Though Robert Raikes is usually credited with the establishment of the DENOMIN-ATIONAL ORGANIZATION that bears the title SUNDAY SCHOOL, it is not this organization, which is herein defended. The Sunday School built by Robert Raikes in England in 1780, and perpetuated in the denominational Sunday school organizations, is so dissimilar with the current Bible classes among churches of Christ as to be hardly compared! Robert Raikes built an ORGANIZATION that employed the class method of teaching, but he did not originate the class method! I do not defend the organization he built! I am not affiliated with the organization he built! But I defend the method, which was in practice among churches of Christ hundreds of years before Robert Raikes was born!
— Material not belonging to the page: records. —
import Summits.CriticalPhenomena.PercolationContinuityZ3.Theses.PercNearOneGluing
import Literature.Probability.Percolation.PercolationEvents
import HarnessLib.Audit
import Summits.CriticalPhenomena.PercolationContinuityZ3.Theorems.PercNearOneGluingNearOneGluingVariants2374

/-! TTRL-lite variant V2423 of stmt-CriticalPhenomena-4574

(`stub_shorteningStep` of line `kn_shortening_induction`, move `small_case+small_case`:
`n ≤ 3` and `A.card ≤ 2`).  This variant is a weakening of the already-landed sibling variant
V2374 (`n ≤ 3` alone, `stub_shorteningStep_var2374`): the extra hypothesis `A.card ≤ 2` is simply
discarded.  (Mathematically: on at most three vertices the glued pair `s(v,x)` is almost surely
open under `prodBernoulli (w[s(v,x) ↦ 1])`, so `μ(x ↔ z) ≤ μ(v ↔ z)` for every `z`, and a case
analysis on `b` closes the Kozma–Nitzan shortening inequality; see the docstring of V2374.)
No new definitions, no named facts, the induction hypothesis is not used. -/

namespace Summit.CriticalPhenomena.PercolationContinuityZ3.Theorems

open MeasureTheory Set Literature.Probability.LatticeModels Literature.Probability.Percolation
open scoped Classical BigOperators

/-- TTRL-lite variant V2423 of `stub_shorteningStep` (stmt-CriticalPhenomena-4574, Kozma–Nitzan
Conjecture 6 with the induction hypothesis displayed): the shortening step
`μ(⋃ a ∈ A, v ↔ a) · μ(a₀ ↔ b) ≤ μ(v ↔ b)` for the glued measure `μ = prodBernoulli (w[s(v,x) ↦ 1])`
in the small case `A.card ≤ 2`, `n ≤ 3`.  Immediate from the sibling variant
`stub_shorteningStep_var2374` (case `n ≤ 3`, any `A`). -/
theorem stub_shorteningStep_var2423 : ∀ (n : ℕ) (w : Sym2 (Fin n) → unitInterval) (A : Finset (Fin n)) (b v x a₀ : Fin n), A.card ≤ 2 → n ≤ 3 → v ∉ A → v ≠ x → w s(v, x) = 0 → a₀ ∈ A → (∀ a ∈ A, (prodBernoulli w).real (openConn a₀ b) ≤ (prodBernoulli w).real (openConn a b)) → (∀ w' : Sym2 (Fin n) → unitInterval, (∀ e, w e = 0 → w' e = 0) → ∀ (A' : Finset (Fin n)) (o' b' : Fin n) (t : ℝ), (∀ a ∈ A', t ≤ (prodBernoulli w').real (openConn a b')) → (prodBernoulli w').real (⋃ a ∈ A', openConn o' a) * t ≤ (prodBernoulli w').real (openConn o' b')) → (prodBernoulli (Function.update w s(v, x) 1)).real (⋃ a ∈ A, openConn v a) * (prodBernoulli (Function.update w s(v, x) 1)).real (openConn a₀ b) ≤ (prodBernoulli (Function.update w s(v, x) 1)).real (openConn v b) := by
  intro n w A b v x a₀ _hcard hn
  exact stub_shorteningStep_var2374 n w A b v x a₀ hn

end Summit.CriticalPhenomena.PercolationContinuityZ3.Theorems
Mosheim states that "Christians took all possible care to accustom their children to the study of the Scriptures; and to instruct them in the doctrines of their holy religion: and schools were everywhere erected for this purpose, even from the commencement of the Christian Church" (Mosheim's Church History, Vol. 1, p. 100). Origen said in 248 A. D. that instruction outside the worship service was in CLASSES, the text being the Bible and Church doctrine (Orientation in Religious Education, P. 16). Though Raikes devised an Institution that employed the class method of teaching, he did not devise the method. When churches of Christ employ the use of the class method of teaching they cannot successfully be charged with adopting that which Raikes started. We use a method that was employed hundreds of years before Raikes lived; he started an institution with which I am not affiliated and which I do not defend. To state that Raikes invented "class teaching" is to misrepresent Mr. Raikes; to state that I have adopted the institution Mr. Raikes founded is to misrepresent me!
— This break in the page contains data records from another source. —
import Mathlib
import HarnessLib
import Summits.NavierStokesRegularity.FluidComputer.TriggeredTransferRobust
import Summits.NavierStokesRegularity.FluidComputer.TriggeredTransferBoundedWitness

/-!
# Fluid computer, door N1-FC — the tolerance-robust step WITH A SUP-CEILING: `StepWithinB`, `TransfersWithinB`, and `transfersB_fatten`

Cell `ns-blowup`, seat `ns-blowup-fc-prover-2` (D-0074 GROUP C «bridge support»); completes the square
of door typings of this seat: {exact `Transfers`, tolerance-robust `TransfersWithin`} ×
{no ceiling, sup-ceiling on each piece (`TransfersB`)}. LABEL: E–C typing. WHAT THIS IS NOT: not
Navier–Stokes evidence — open predicates and implications between them; no scheme instance claimed.

* `TriggerScheme.StepWithinB ν U ε w ρ` — `StepWithin` (hand-over within relative sup-tolerance
  `ρ·λU'` of a zoomed member, slice rapidly decaying) together with a ceiling `‖u t x‖ ≤ M` on the
  slab `[0, T + δ]`; `TransfersWithinB ν ρin ρout` — from every Clay state of the `ρin`-neighbourhood;
* `StepWithinB.stepWithin`, `TransfersWithinB.transfersWithin` (forget the ceiling);
* **`transfersB_fatten : 0 ≤ ρout → ρout ≤ ρin → ρin < c → TransfersWithinB ν ρin ρout →
  (fatten ρin).TransfersB ν`** — the bounded twin of `transfers_fatten`: a tolerance-robust scheme
  with ceilings IS an exactly transferring scheme with ceilings on the fattened alphabet; combined with
  `exists_boundedRun`, the glued cascade of seat `ns-blowup-fc-prover-1` and
  `BreakdownWitness.navierStokesBreakdownR3_of_bounded` (`TriggeredTransferBoundedWitness`), this is the
  door's route to Fefferman's (C) with ZERO named facts from the DNS-measurable (tolerance-robust,
  bounded) form of the crux: **`navierStokesBreakdownR3_of_transfersWithinB`**,
  **`navierStokesBreakdownR3_of_exists_transfersWithinB`**. [cite: Tao2016AveragedNS, §1.3]

0 sorry; axioms ⊆ {propext, Classical.choice, Quot.sound}.
-/

noncomputable section

namespace Summit.NavierStokesRegularity.FluidComputer.TriggeredTransfer

open Set MeasureTheory Function
open scoped ENNReal ContDiff NNReal
open Literature.Analysis.FluidPDE
open Literature.Analysis.FluidPDE.FluidComputer (E3 Vel)

namespace TriggerScheme

variable (𝒮 : TriggerScheme)

/-- **One triggered transfer with hand-over tolerance `ρ` AND a sup-ceiling on its piece**: the
clauses of `StepWithin` plus `∃ M, ∀ t ∈ [0, T + δ], ∀ x, ‖u t x‖ ≤ M`. Open; never asserted.
[cite: Tao2016AveragedNS, §1.3] -/
def StepWithinB (ν U ε : ℝ) (w : Vel) (ρ : ℝ) : Prop :=
  ∃ (T δ : ℝ) (g : ℝ → Vel) (u : ℝ → Vel) (p : ℝ → E3 → ℝ),
    0 < δ ∧ 2 * δ < T ∧ T ≤ 𝒮.Cτ * (1 + |Real.log ε|) ^ 𝒮.q / U ∧
    𝒮.IsTrigger ε δ T g ∧
    IsClassicalNSSolutionOn (Icc 0 (T + δ)) ν g u p ∧ u 0 = w ∧
    (∃ C : ℝ≥0∞, C < ⊤ ∧ ∀ t ∈ Icc 0 (T + δ), ∫⁻ x, ‖u t x‖ₑ ^ 2 ≤ C) ∧
    HasRapidSpatialDecay (u T) ∧
    (∃ M : ℝ, ∀ t ∈ Icc 0 (T + δ), ∀ x, ‖u t x‖ ≤ M) ∧
    ∃ (U' : ℝ) (w' : Vel) (x₀ : E3), 𝒮.growth * U ≤ U' ∧ w' ∈ 𝒮.F U' ∧ ‖x₀‖ ≤ 𝒮.D ∧
      ∀ x, ‖u T x - zoom 𝒮.lam x₀ w' x‖ ≤ ρ * (𝒮.lam * U')

/-- **The scheme transfers ROBUSTLY WITH CEILINGS** (tolerances `ρin`, `ρout`): from every Clay-class
state within relative sup-distance `ρin·U` of the alphabet, at every amplitude `U ≥ U⋆`, for every
admissible seed, one bounded triggered transfer with hand-over tolerance `ρout`. Open; never asserted.
[cite: Tao2016AveragedNS, §1.3] -/
def TransfersWithinB (ν ρin ρout : ℝ) : Prop :=
  ∀ U, 𝒮.UStar ≤ U → ∀ v ∈ 𝒮.nbhd ρin U, ∀ ε : ℝ, 0 < ε → ε ≤ 1 → ν * |Real.log ε| ≤ 𝒮.a * U →
    𝒮.StepWithinB ν U ε v ρout

variable {𝒮}

/-- Forgetting the ceiling. [folklore] -/
theorem StepWithinB.stepWithin {ν U ε ρ : ℝ} {w : Vel} (h : 𝒮.StepWithinB ν U ε w ρ) :
    𝒮.StepWithin ν U ε w ρ := by
  obtain ⟨T, δ, g, u, p, hδ, h2δ, hT, hg, hsol, hu0, hE, hdec, -, U', w', x₀, hgrow, hw', hx₀,
    hclose⟩ := h
  exact ⟨T, δ, g, u, p, hδ, h2δ, hT, hg, hsol, hu0, hE, hdec, U', w', x₀, hgrow, hw', hx₀, hclose⟩

/-- Forgetting the ceilings. [folklore] -/
theorem TransfersWithinB.transfersWithin {ν ρin ρout : ℝ} (h : 𝒮.TransfersWithinB ν ρin ρout) :
    𝒮.TransfersWithin ν ρin ρout :=
  fun U hU v hv ε hε hε1 hadm => (h U hU v hv ε hε hε1 hadm).stepWithin

/-- **Robust with ceilings ⇒ exact with ceilings on the fattened alphabet** (the bounded twin of
`transfers_fatten`): the robust bounded step from a member `v` of the `ρin`-neighbourhood is, verbatim,
a bounded `Link` of the fattened scheme — same piece, same ceiling — handing over EXACTLY to
`unzoom λ x₀ (u T) ∈ nbhd ρin U'` (`unzoom_mem_nbhd`, `zoom_unzoom`). [folklore] -/
theorem transfersB_fatten {ν ρin ρout : ℝ} (h0 : 0 ≤ ρout) (hio : ρout ≤ ρin) (hρc : ρin < 𝒮.c)
    (hT : 𝒮.TransfersWithinB ν ρin ρout) : (𝒮.fatten ρin (h0.trans hio) hρc).TransfersB ν := by
  intro U hU v hv ε hε hε1 hadm
  have hU0 : 0 ≤ U := 𝒮.UStar_pos.le.trans hU
  obtain ⟨T, δ, g, u, p, hδ, h2δ, hTlaw, hg, hsol, hu0, hE, hdec, ⟨M, hM⟩, U', w', x₀, hgrow, hw',
    hx₀, hclose⟩ := hT U hU v hv ε hε hε1 hadm
  have hU' : 0 ≤ U' := le_trans (mul_nonneg 𝒮.growth_pos.le hU0) hgrow
  have hTmem : T ∈ Icc 0 (T + δ) := ⟨by linarith, by linarith⟩
  have hmem : unzoom 𝒮.lam x₀ (u T) ∈ 𝒮.nbhd ρin U' :=
    unzoom_mem_nbhd hio hU' ⟨hsol.contDiff_velocity hTmem, hsol.divFree T hTmem, hdec⟩ hw' hclose
  refine ⟨⟨T, δ, g, u, p, U', unzoom 𝒮.lam x₀ (u T), x₀, hδ, h2δ, hTlaw, isTrigger_fatten _ _ hg,
    hsol, hu0, hE, hgrow, hmem, hx₀, ?_⟩, M, hM⟩
  exact (zoom_unzoom 𝒮.lam_pos.ne' x₀ (u T)).symm

/-- **The bounded calibration.** An exactly transferring scheme with ceilings exists iff a
tolerance-robustly transferring one with ceilings exists (tolerances `0 ≤ ρout ≤ ρin < c`).
[folklore] -/
theorem exists_transfersB_iff_exists_transfersWithinB (ν : ℝ) :
    (∃ 𝒮 : TriggerScheme, 𝒮.TransfersB ν) ↔
      ∃ (𝒮 : TriggerScheme) (ρin ρout : ℝ),
        0 ≤ ρout ∧ ρout ≤ ρin ∧ ρin < 𝒮.c ∧ 𝒮.TransfersWithinB ν ρin ρout := by
  constructor
  · rintro ⟨𝒮, h⟩
    refine ⟨𝒮, 0, 0, le_rfl, le_rfl, 𝒮.c_pos, fun U hU v hv ε hε hε1 hadm => ?_⟩
    rw [nbhd_zero hU] at hv
    obtain ⟨L, M, hM⟩ := h U hU v hv ε hε hε1 hadm
    have hclay := 𝒮.clay L.U' (L.UStar_le_U' hU) L.w' L.mem
    have hzoom : L.u L.T = zoom 𝒮.lam L.x₀ L.w' := by rw [L.handover]; rfl
    refine ⟨L.T, L.δ, L.g, L.u, L.p, L.δ_pos, L.two_δ_lt, L.T_le, L.trigger, L.classical, L.initial,
      L.energy, ?_, ⟨M, hM⟩, L.U', L.w', L.x₀, L.growth_le, L.mem, L.norm_x₀_le, fun x => ?_⟩
    · rw [hzoom]
      exact hasRapidSpatialDecay_zoom hclay.1 hclay.2.2 𝒮.lam_pos _
    · rw [hzoom, sub_self, norm_zero, zero_mul]
  · rintro ⟨𝒮, ρin, ρout, h0, hio, hρc, h⟩
    exact ⟨𝒮.fatten ρin (h0.trans hio) hρc, transfersB_fatten h0 hio hρc h⟩

/-! ## The robust bounded door closes on (C) with zero named facts -/

/-- **(C) from the tolerance-robust bounded crux at one viscosity** (`transfersB_fatten`, then
`navierStokesBreakdownR3_of_transfersB` on the fattened scheme): no Literature hypothesis.
HONEST FRAMING: the hypothesis is open physics, asserted nowhere. [cite: FeffermanClay2006, (C)] -/
theorem navierStokesBreakdownR3_of_transfersWithinB {ν ρin ρout : ℝ} (hν : 0 < ν) (h0 : 0 ≤ ρout)
    (hio : ρout ≤ ρin) (hρc : ρin < 𝒮.c) (hT : 𝒮.TransfersWithinB ν ρin ρout) :
    Summit.NavierStokesRegularity.NavierStokesRegularity.NavierStokesBreakdownR3 :=
  (𝒮.fatten ρin (h0.trans hio) hρc).navierStokesBreakdownR3_of_transfersB hν
    (transfersB_fatten h0 hio hρc hT)

/-- **The route's words, robust form**: a scheme transferring robustly with ceilings at unit viscosity
(tolerances `0 ≤ ρout ≤ ρin < c` — output error no larger than input tolerance, Tao's no-accumulation)
implies `NavierStokesBreakdownR3`; ONE physical crux, NO Literature hypothesis.
[cite: FeffermanClay2006, (C)] -/
theorem navierStokesBreakdownR3_of_exists_transfersWithinB
    (h : ∃ (𝒮 : TriggerScheme) (ρin ρout : ℝ),
      0 ≤ ρout ∧ ρout ≤ ρin ∧ ρin < 𝒮.c ∧ 𝒮.TransfersWithinB 1 ρin ρout) :
    Summit.NavierStokesRegularity.NavierStokesRegularity.NavierStokesBreakdownR3 := by
  obtain ⟨𝒮, ρin, ρout, h0, hio, hρc, hT⟩ := h
  exact navierStokesBreakdownR3_of_transfersWithinB one_pos h0 hio hρc hT

/-- **Robust transfer with ceilings and an AFFINE ERROR BUDGET** (`amp`, `leak`: the spec-sheet
keys in sup-norm units): for every input tolerance `0 ≤ ρ < c`, `TransfersWithinB ν ρ (amp·ρ + leak)`.
The bounded twin of `TransfersWithBudget`; open, never asserted. [cite: Tao2016AveragedNS, §1.3] -/
def TransfersWithBudgetB (𝒮 : TriggerScheme) (ν amp leak : ℝ) : Prop :=
  ∀ ρ, 0 ≤ ρ → ρ < 𝒮.c → 𝒮.TransfersWithinB ν ρ (amp * ρ + leak)

/-- **(C) from a closing error budget with ceilings** — `amp·ρ + leak ≤ ρ < c` (the sup-norm twin of
`GadgetSpec.Closure`): no Literature hypothesis. [cite: FeffermanClay2006, (C)] -/
theorem navierStokesBreakdownR3_of_budgetB {ν amp leak ρ : ℝ} (hν : 0 < ν) (hamp : 0 ≤ amp)
    (hleak : 0 ≤ leak) (hρ0 : 0 ≤ ρ) (hρc : ρ < 𝒮.c) (hclos : amp * ρ + leak ≤ ρ)
    (h : 𝒮.TransfersWithBudgetB ν amp leak) :
    Summit.NavierStokesRegularity.NavierStokesRegularity.NavierStokesBreakdownR3 :=
  navierStokesBreakdownR3_of_transfersWithinB hν (by positivity) hclos hρc (h ρ hρ0 hρc)

end TriggerScheme

end Summit.NavierStokesRegularity.FluidComputer.TriggeredTransfer

end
It is not an ORGANIZATION which I defend (be it Sunday School, Monday through Friday Parochial School, or whatever church-affiliated institution that may be considered) but a MEANS METHOD or ARRANGEMENT!

When churches of Christ allow their class system of teaching to become an ORGANIZATION, with its own officers, laws. treasury. etc.! then it may be rightly compared with the denominational institutions as characterized by the denominational Sunday School organization. At that point, I will add my objection, for I make no defense of supplementary or complementary organizations, but of the class method or arrangement!

We have long taught that there is NO ORGANIZATION larger nor smaller than the local congregation designed to do the work of the church. Everything God assigned the congregation to do can be done without the addition of another organization, either WITHOUT or WITHIN the congregation. The objection, and a valid one at that, is that any institution or organization separate from the church, through which the church does its work, is unscriptural. This indicts the Missionary Societies, the Sponsoring Elderships, the Orphan Asylums, the Old Folk's Homes, the Herald of Truth, the Gospel Press, and every other human institution through which brethren would erroneously have the church to do its own work! The church is sufficient to the doing of its own work without the addition of any other institution through which it might function. To build, maintain, and defend these appendages is an impeachment of the Lord and an indictment of his Wisdom!

Let this point stand out: class teaching is not an organization, but an arrangement! When our Bible classes cease to be but an arrangement and become a separate institution, they become wrong on that basis. As long as the classes are but an arrangement, a means by which the church does it's teaching they cannot be successfully condemned as "another institution."